Olho novamente a tua imagem e dentro da minha cabeça, sem querer, eu abraço-te.



Pedro Rodrigues

quinta-feira, 11 de outubro de 2018

Outubro

Outubro
ou tu e eu embrulhados
neste outono
que cai sobre os
teus ombros
desfolhados
Outubro
Ou tu brotando
um jardim de outono
cá dentro
onde tímido
a um canto
se vai escondendo
do tempo
o nosso amor


Pedro Rodrigues

segunda-feira, 8 de outubro de 2018

.

a poesia não nos salva de nada
não salvará
vai adiando o inevitável
o derradeiro impacto
com o final do abismo
a poesia é o líquido
denso que nos prolonga
a sensação da queda
nada nos salvará
o mundo um dia será pó
varrido por uma vassoura 
divina qualquer
cientistas descobriram 
que o universo afinal
não é infinito
nada se prolonga para sempre
um dia acabaremos todos 
no oblívio e ninguém se
lembrará que existiu um
tipo chamado Homero
e um herói que regressou
a casa para a sua amada
ninguém se lembrará
do varredor de ruas
que limpa sempre 
o mesmo sítio
às seis da tarde
a eternidade é
a prisão dos poetas
e de outros loucos
que não acreditam
que há uma força
mística que nos 
varrerá a todos.



Pedro Rodrigues

domingo, 30 de setembro de 2018

Poema Inútil

O que entendes tu disto
Pedro Miguel Rodrigues?
Estás a perder cabelo e 
todos sabem
ninguém conquista o mundo sem
ostentar uma farta cabeleira
olhos verdes um
sorriso de capa de revista muito
direito muito capaz de provocar
suspiros.
Ninguém conquista o mundo com
palavras.

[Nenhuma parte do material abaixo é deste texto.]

/-!
# Towards Schramm–Smirnov 2011, Theorem 1.7 (Factorization): the glue of the printed proof

Topic `Literature/Probability/Percolation`; proofs file for the named fact
`SchrammSmirnov2011_thm_1_7` of `QuadCrossingNoise.lean` (O. Schramm, S. Smirnov, *On the scaling
limits of planar percolation*, Ann. Probab. 39 (2011) 1768–1814, arXiv:1101.5820, Thm. 1.7).

**The printed proof (p. 21 of the arXiv version, read).**  "Clearly, `𝓕_{D∖α} = ∨_j 𝓕_{D_j}`.  It
therefore remains to prove the left-hand equality stated in the theorem.  Note that we work up to
sets of `μ`-measure zero.  Take a smooth (given by a diffeomorphism) quad `Q₀ ∈ 𝒬_D`.  By
Proposition 4.1 [mesh-independent gluing] and Corollary 5.2 [`μ(𝓜) = lim μ_η(𝓜)` for `𝓜` in the
Boolean algebra of finitely many crossing events, from Lemma 5.1 and the portmanteau theorem], we
have `⊞_{Q₀} ∈ 𝓕_{D∖α}` (5.2).  Since such collection of quads is dense in `𝒬_D`, Theorem 1.7
follows from Proposition [Theorem 1.4] (2)."

This file PROVES that architecture, i.e. everything in the proof of Theorem 1.7 except its two
percolation inputs — Proposition 4.1 ("the most technically difficult part of our paper", §4, resting
on the discrete gluing Theorem 1.1 of §2 and the RSW/pivotal Assumptions 1.1) and Lemma 5.1 (the
named fact `SchrammSmirnov2011_lemma_5_1` of `QuadCrossingContinuityEvents.lean`, §6):

* `aeIncluded_iff_le_eventuallyMeasurableSpace`, `AEIncluded.generateFrom`, `AEIncluded.sup`:
  "we work up to sets of measure zero" — inclusion of `σ`-fields mod `μ` is inclusion into Mathlib's
  `eventuallyMeasurableSpace m (ae μ)`, so it can be checked on generators;
* `crossingField_diff_eq_iSup` : `𝓕_{D∖α} = ∨_j 𝓕_{D_j}` ("Clearly"): a quad is connected, so a quad
  inside `D ∖ α` lies inside one component;
* `aeIncluded_borel_of_dense`, `aeIncluded_iSup_crossingField_of_dense`: by Theorem 1.4 (2)
  (the named fact `SchrammSmirnov2011_thm_1_4` of `QuadCrossingSpace.lean`, taken as the hypothesis
  `h14` and discharged in the tree by `SchrammSmirnov2011_thm_1_4_holds` of
  `QuadCrossingSpaceProofs.lean`, which is deliberately not imported here to keep this file off the
  plane-topology stack) the conclusion of Theorem 1.7 for `(D, μ, α)` follows from (5.2) for the
  quads of any dense `A ⊆ 𝒬_D`;
* `exists_measurableSet_ae_eq_of_forall_approx`: a set approximable in `μ`-measure by `m`-measurable
  sets is `μ`-a.e. equal to an `m`-measurable set (Borel–Cantelli; the implicit last step of (5.2));
* `finiteMeasure_tendsto_measure_of_null_frontier` (portmanteau for weakly convergent FINITE
  measures and continuity sets, by normalisation to Mathlib's probability-measure version),
  `hasOuterApproxClosed_of_thm_1_4` (`ℋ_D` is metrizable, Thm. 1.4 (1)),
  `measure_frontier_eq_zero_of_generateFrom_finite` (the `σ`-field of finitely many continuity sets
  consists of continuity sets) and `SchrammSmirnov2011_lemma_5_1.tendsto_measure` — Corollary 5.2
  from Lemma 5.1;
* `SchrammSmirnov2011_lemma_5_1.exists_measurableSet_crossingField_ae_eq_of_gluing` — (5.2) for a
  quad `Q₀` from the conclusion of Proposition 4.1 for `Q₀` (along the sequence of meshes defining
  the subsequential limit) and Lemma 5.1.

What then remains of Theorem 1.7 is exactly Proposition 4.1 for a dense family of quads and
Lemma 5.1 (plus `SchrammSmirnov2011_thm_1_4_holds` for `h14`); no statement of either is introduced
here (D-0026).

## References

* O. Schramm, S. Smirnov, Ann. Probab. 39 (2011) 1768–1814, arXiv:1101.5820: Thm. 1.4 (2), Thm. 1.7
  and its proof (§5, p. 21), Prop. 4.1, Lemma 5.1, Cor. 5.2. [SchrammSmirnov2011]
* R. M. Dudley, *Real Analysis and Probability*, Thm. 11.1.1 (portmanteau), as cited loc. cit.
-/

noncomputable section
/-- STUB 2 (XL⁻, LOAD-BEARING, deterministic) — **the shadow lemma, bond-`ℤ²` → site-`𝕋`.**
Two configurations `ω` (bond-`ℤ²`), `ω'` (site-`𝕋`), one mesh `δ`; scales
`δ ≤ η ≪ κ ≪ ρ ≪ r ≪ t, ρ'` (explicit factors `8, 2, 8, 2, 2`).  IF the typed loop
configurations are `η`-close in DKKMO's printed sense (`LoopConfig.IsClose`: every loop inside
`B(0, 1/η)` has a same-type partner at `udist ≤ η`, both ways), neither has a cross-type HUGGING
pair at collar `κ` among loops of diameter `≥ ρ` in `B(0, W₁ + 2)`, neither has a LONG ARM from
`B̄(0, W₀) ⊇ (closure R)_t` to `∂B(0, W₁)` (so all relevant clusters and loops live inside the
`IsClose` window, `(W₁ + 3) η ≤ 1`), `Q` has four-sided room `t` over `R` off the corner balls
`B(R.pt i, ρ')`, and `ω` has a G02 open crossing of `R` by a path of `Ω_δ` avoiding
`B(R.pt i, 2ρ')` — THEN `ω'` has a Bollobás–Riordan good open `𝕋`-path for `Q` (`TriGoodPath`).
Mechanism (idea card + nesting picture): let `K` be the open cluster of the crossing `π`
(finite, in the window), `θ = ∂K` its outer boundary loop (type 1, diameter `≥` arc distance),
`θ'` its partner, `K'` the open `𝕋`-cluster bounded by `θ'`; loops of diameter `≥ ρ` match
bijectively and nesting-consistently between the two depth-`≤ 1` macroscopic forests because a
mismatch (a macroscopic hole of `K'` without counterpart, a macroscopic closed `𝕋`-cluster
blocking the `r`-sausage of `π`) forces two distinct cross-type macroscopic loops of one
configuration into the `2η`-collar of each other (= `Hugs (2η+O(δ)) ρ`, excluded since
`8η ≤ κ`), while DUST (loops of diameter `< ρ`) is circumvented through its outer open circuit
of diameter `< ρ + 2δ ≤ r/8 + 2δ` (on `𝕋` the sites adjacent to a closed cluster from outside
are open and connected; on `ℤ²` planar duality).  Hence `K'` contains an open `𝕋`-path inside
`N_r(π)` from `N_r(start π)` to `N_r(end π)`; its sites are `ρ'`-corner-far (`2r ≤ ρ'`), so by
`FourSidedRoom` (a) its ends are off `Q` within `τ` of `Q.arc 0` / `Q.arc 2`, and by (b) every
site is `BRGood Q τ δ` (`2r ≤ t`; the start of `π` is within `δ` of `R.arc 0` since discrete-arc
vertices are `δ`-close to their arc).  Leans on: `LoopConfig.IsClose`, `UnbasedLoop.udist`,
`hausdorffDist_range_le_udist`, `infDist_range_le_udist`, `range_subset_ball_of_udist_le`,
`UnbasedLoop.wind_eq_or_eq_neg_of_udist_lt` (interior stability off the collar), the ℤ²
loop/cluster dictionary (`bondLoopConfig`, `IsInterfaceLoop`, `loopType`,
`exists_isInterfaceLoop_around_openCluster`, `IsInterfaceLoop.wind_eq_of_reachable`), the 𝕋
dictionary (`IsSiteInterfaceLoop`, `siteLoopCurve`, `InterfaceLoopPolygon`), `dualConfig`,
`mem_discreteArc_iff`, `PathIn`.  Why it might fail: a dust/gap configuration not covered by
the cross-type hugging exclusion (then strengthen `Hugs` — same-type thin filaments? — and
re-check STUB 5), or a constant among `8,2,8,2,2` too tight (reshape; STUB 7 picks the scales in
the order `t → r → ρ → κ → η → δ`, any fixed factors are admissible). -/
theorem stub_shadowZ2toT :
    ∀ (R Q : ConformalRectangle) (δ η κ ρ r t τ ρ' W₀ W₁ : ℝ) (ω : BondConfig (Site 2))
    (ω' : SiteConfig (Site 2)),
    0 < δ → δ ≤ η → 8 * η ≤ κ → 2 * κ ≤ ρ → 8 * ρ ≤ r → 2 * r ≤ t → 2 * r ≤ ρ' →
    FourSidedRoom R Q t τ ρ' →
    cthickening t (closure R.carrier) ⊆ closedBall (0 : ℂ) W₀ → W₀ < W₁ → (W₁ + 3) * η ≤ 1 →
    LoopConfig.IsClose η (bondLoopConfig δ 0 ω) (triLoopConfig δ ω') →
    ¬ Hugs κ ρ (W₁ + 2) (bondLoopConfig δ 0 ω) → ¬ Hugs κ ρ (W₁ + 2) (triLoopConfig δ ω') →
    ¬ ZdLongArm W₀ W₁ δ ω → ¬ TriLongArm W₀ W₁ δ ω' →
    ZdCornerFreeCrossing R (2 * ρ') δ ω →
    TriGoodPath Q τ δ ω' := by
  sorry

/-- STUB 3 (L, deterministic) — **the shadow lemma, site-`𝕋` → bond-`ℤ²`**: the mirror of STUB 2
(same closeness / no-hugging / window / room hypotheses; a corner-free G02 open site crossing of
`R` on `δ𝕋` gives a good open `ℤ²`-path for `Q`).  Same mechanism with the lattices swapped
(honeycomb loops are simple and disjoint, so the `𝕋`-side bookkeeping is the easier one; on the
`ℤ²` side the shadow cluster's open paths use lattice edges of `openGraph ω ⊓ zdGraph 2`).  Used
for the lower bound `tri Rl ≤ bond R + ε`.  Why it might fail: as STUB 2. -/
theorem stub_shadowTtoZ2 :
    ∀ (R Q : ConformalRectangle) (δ η κ ρ r t τ ρ' W₀ W₁ : ℝ) (ω : BondConfig (Site 2))
    (ω' : SiteConfig (Site 2)),
    0 < δ → δ ≤ η → 8 * η ≤ κ → 2 * κ ≤ ρ → 8 * ρ ≤ r → 2 * r ≤ t → 2 * r ≤ ρ' →
    FourSidedRoom R Q t τ ρ' →
    cthickening t (closure R.carrier) ⊆ closedBall (0 : ℂ) W₀ → W₀ < W₁ → (W₁ + 3) * η ≤ 1 →
    LoopConfig.IsClose η (bondLoopConfig δ 0 ω) (triLoopConfig δ ω') →
    ¬ Hugs κ ρ (W₁ + 2) (bondLoopConfig δ 0 ω) → ¬ Hugs κ ρ (W₁ + 2) (triLoopConfig δ ω') →
    ¬ ZdLongArm W₀ W₁ δ ω → ¬ TriLongArm W₀ W₁ δ ω' →
    TriCornerFreeCrossing R (2 * ρ') δ ω' →
    ZdGoodPath Q τ δ ω := by
  sorry

/-- STUB 4 (L) — **good paths give G02 crossings** (Bollobás–Riordan Claim 19, lower half, with
EXPLICIT thinness): for a conformal rectangle `Q` and `τ ≥ 0` with `16 τ` below the distance of
`Q.arc 0` and `Q.arc 2`, for all small `δ`, a good open `𝕋`-path (resp. `ℤ²`-path) for `Q`
contains an open crossing of the LARGEST mesh component `Q_δ` between the discrete arcs, i.e.
realises `triCrossing` (resp. `discreteCrossing`).  𝕋 side: literally the tree proof of
`exists_pathIn_triDiscreteDomainGraph_of_pathIn` / `mem_triCrossing_of_pathIn`
(`TriCrossingSandwich.lean`) with its internal `ε` taken as `8τ` (so `t₀ = τ`) instead of
`Q.exists_pos_forall_lt_dist_arc` — run extraction `PathIn.exists_run`, exits
`NearOut.exists_exit`, bulk `JordanDomain.exists_mem_triMeshDomain_of_reachable`.  ℤ² side: the
bond port (`meshDomain`, `discreteDomainGraph`, `discreteArc`, bulk theorem
`JordanDomain.exists_forall_mem_meshDomain_and_reachable` (MeshDomainJordan.lean, every Jordan
domain), `exists_exit_of_encloses`, `mem_discreteArc_of_exit`, `mem_discreteCrossing_of_chain`
(BoxCrossingLowerBound.lean)) — card `oracle-sandwich`'s first lemma B1, checked on paper by
triage r1-2/r1-3 for every Jordan `Q`.  X-free, single configuration.  Why it might fail: only
the explicit constant (`16`) — any fixed constant works for the line. -/
theorem stub_goodPathCrossing :
    (∀ (Q : ConformalRectangle) (τ : ℝ), 0 ≤ τ → (∀ p ∈ Q.arc 0, ∀ q ∈ Q.arc 2, 16 * τ < dist p q) →
      ∃ δ₀ > 0, ∀ δ : ℝ, 0 < δ → δ < δ₀ → ∀ ω : SiteConfig (Site 2), TriGoodPath Q τ δ ω →
        ω ∈ triCrossing Q.carrier δ (Q.arc 0) (Q.arc 2)) ∧
    (∀ (Q : ConformalRectangle) (τ : ℝ), 0 ≤ τ → (∀ p ∈ Q.arc 0, ∀ q ∈ Q.arc 2, 16 * τ < dist p q) →
      ∃ δ₀ > 0, ∀ δ : ℝ, 0 < δ → δ < δ₀ → ∀ ω : BondConfig (Site 2), ZdGoodPath Q τ δ ω →
        ω ∈ discreteCrossing Q.carrier δ (Q.arc 0) (Q.arc 2)) := by
  sorry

Se ficas careca estás feito
Ninguém te liga
e, no final, enforcas a tua inutilidade num poema
como este


Pedro Rodrigues



segunda-feira, 24 de setembro de 2018

Revisitando Nietzsche

A palavra amor
dita do feminino
é diferente da mesma
palavra dita no masculino
é uma palavra com duas faces
com dois corpos
e que quando repetida
com as luzes apagadas
acaba por se tornar 
apenas a mímica
silêncio
um

dois pontos
não coincidem
sem se tornarem
no mesmo ponto



Pedro Rodrigues

terça-feira, 28 de agosto de 2018

Intimidade

disseram-me que a intimidade
começava quando a roupa caía
como fruta madura sobre os lençóis
gastos por outros corpos
e, na verdade, eu acreditei nessa premissa
enquanto a olhava a tirar os brincos
enormes círculos dourados
sobre a cómoda branca do quarto
o gesto dela todo numa eternidade
lento, mudo, ausente
dizia-me que os brincos a incomodavam
e que não ajudavam em nada nessa partilha da intimidade
retirou a maquilhagem
o batom dos lábios avermelhava em pinceladas drásticas 
o lenço 
(por momentos julguei que queria também limpar os meus beijos)
depois a base
depois tudo o resto que não conheço
quando o vestido caiu no soalho
o meu corpo estremeceu
quando a lingerie foi projectada para um canto
o meu coração disparou
julguei ser nesse momento que começava a intimidade
e depois entrámos juntos nesse lugar onde tudo é sangue
onde tudo é suor, onde tudo são respirações, onde tudo
é orgasmo
no final olhei-a
já com a cabeça poisada na almofada
o sorriso lindíssimo como uma lua perolada
sem segredos  
sem maquilhagem, sem roupa
onde todos os limites podiam ter o nome de pele
onde todos os limites podiam ser depois da pele
percebi
a intimidade começa depois
a intimidade é tudo o que vem depois dessa fronteira


íntimos são aqueles que partilham mais que os seus corpos



Pedro Rodrigues

terça-feira, 21 de agosto de 2018

Sem Título

Queria que soubesses primeiro os meus defeitos e por isso comecei pela minha rinite alérgica e a minha incapacidade de manter o nariz seco durante o início da primavera e os dias de inverno, também te tentei explicar que os tremores nas minhas mãos se devem ao nervosismo de viver e que o futebol na miudagem me entortou um pouco as pernas. Com nada disso te importaste. Sorrias crente que nada disso podias mudar, mas que com isso podias tu bem. E no fim de todos os meus receios contados à tua pessoa, pediste-me que te falasse de poemas que conhecia e da anatomia do meu coração - naquele momento taquicárdico. Deve ser assim que começam as histórias de amor. 



PedRodrigues

quinta-feira, 5 de julho de 2018

O destino tem sentido de humor

abrir um velho dicionário
encontrar uma imagem de Jesus Cristo
a marcar a página, a alertar-me para 
a definição de palavras como
destrutível, destrutivo, desumanidade
desumano, desunhar, (…)
podia ser uma piada do destino
se eu acreditasse nessas coisas
(e acredito)
ir à estante, abrir um livro que deixei a meio
encontrar um postal teu de um natal passado 
a marcar a página onde fiquei
(a página onde ficámos)
a alertar-me da tua presença
a alertar-me da tua ausência
podia ser uma piada do destino
se eu acreditasse nessas coisas

e acredito



Pedro Rodrigues

terça-feira, 3 de julho de 2018

"Take the thing you love and make it your life"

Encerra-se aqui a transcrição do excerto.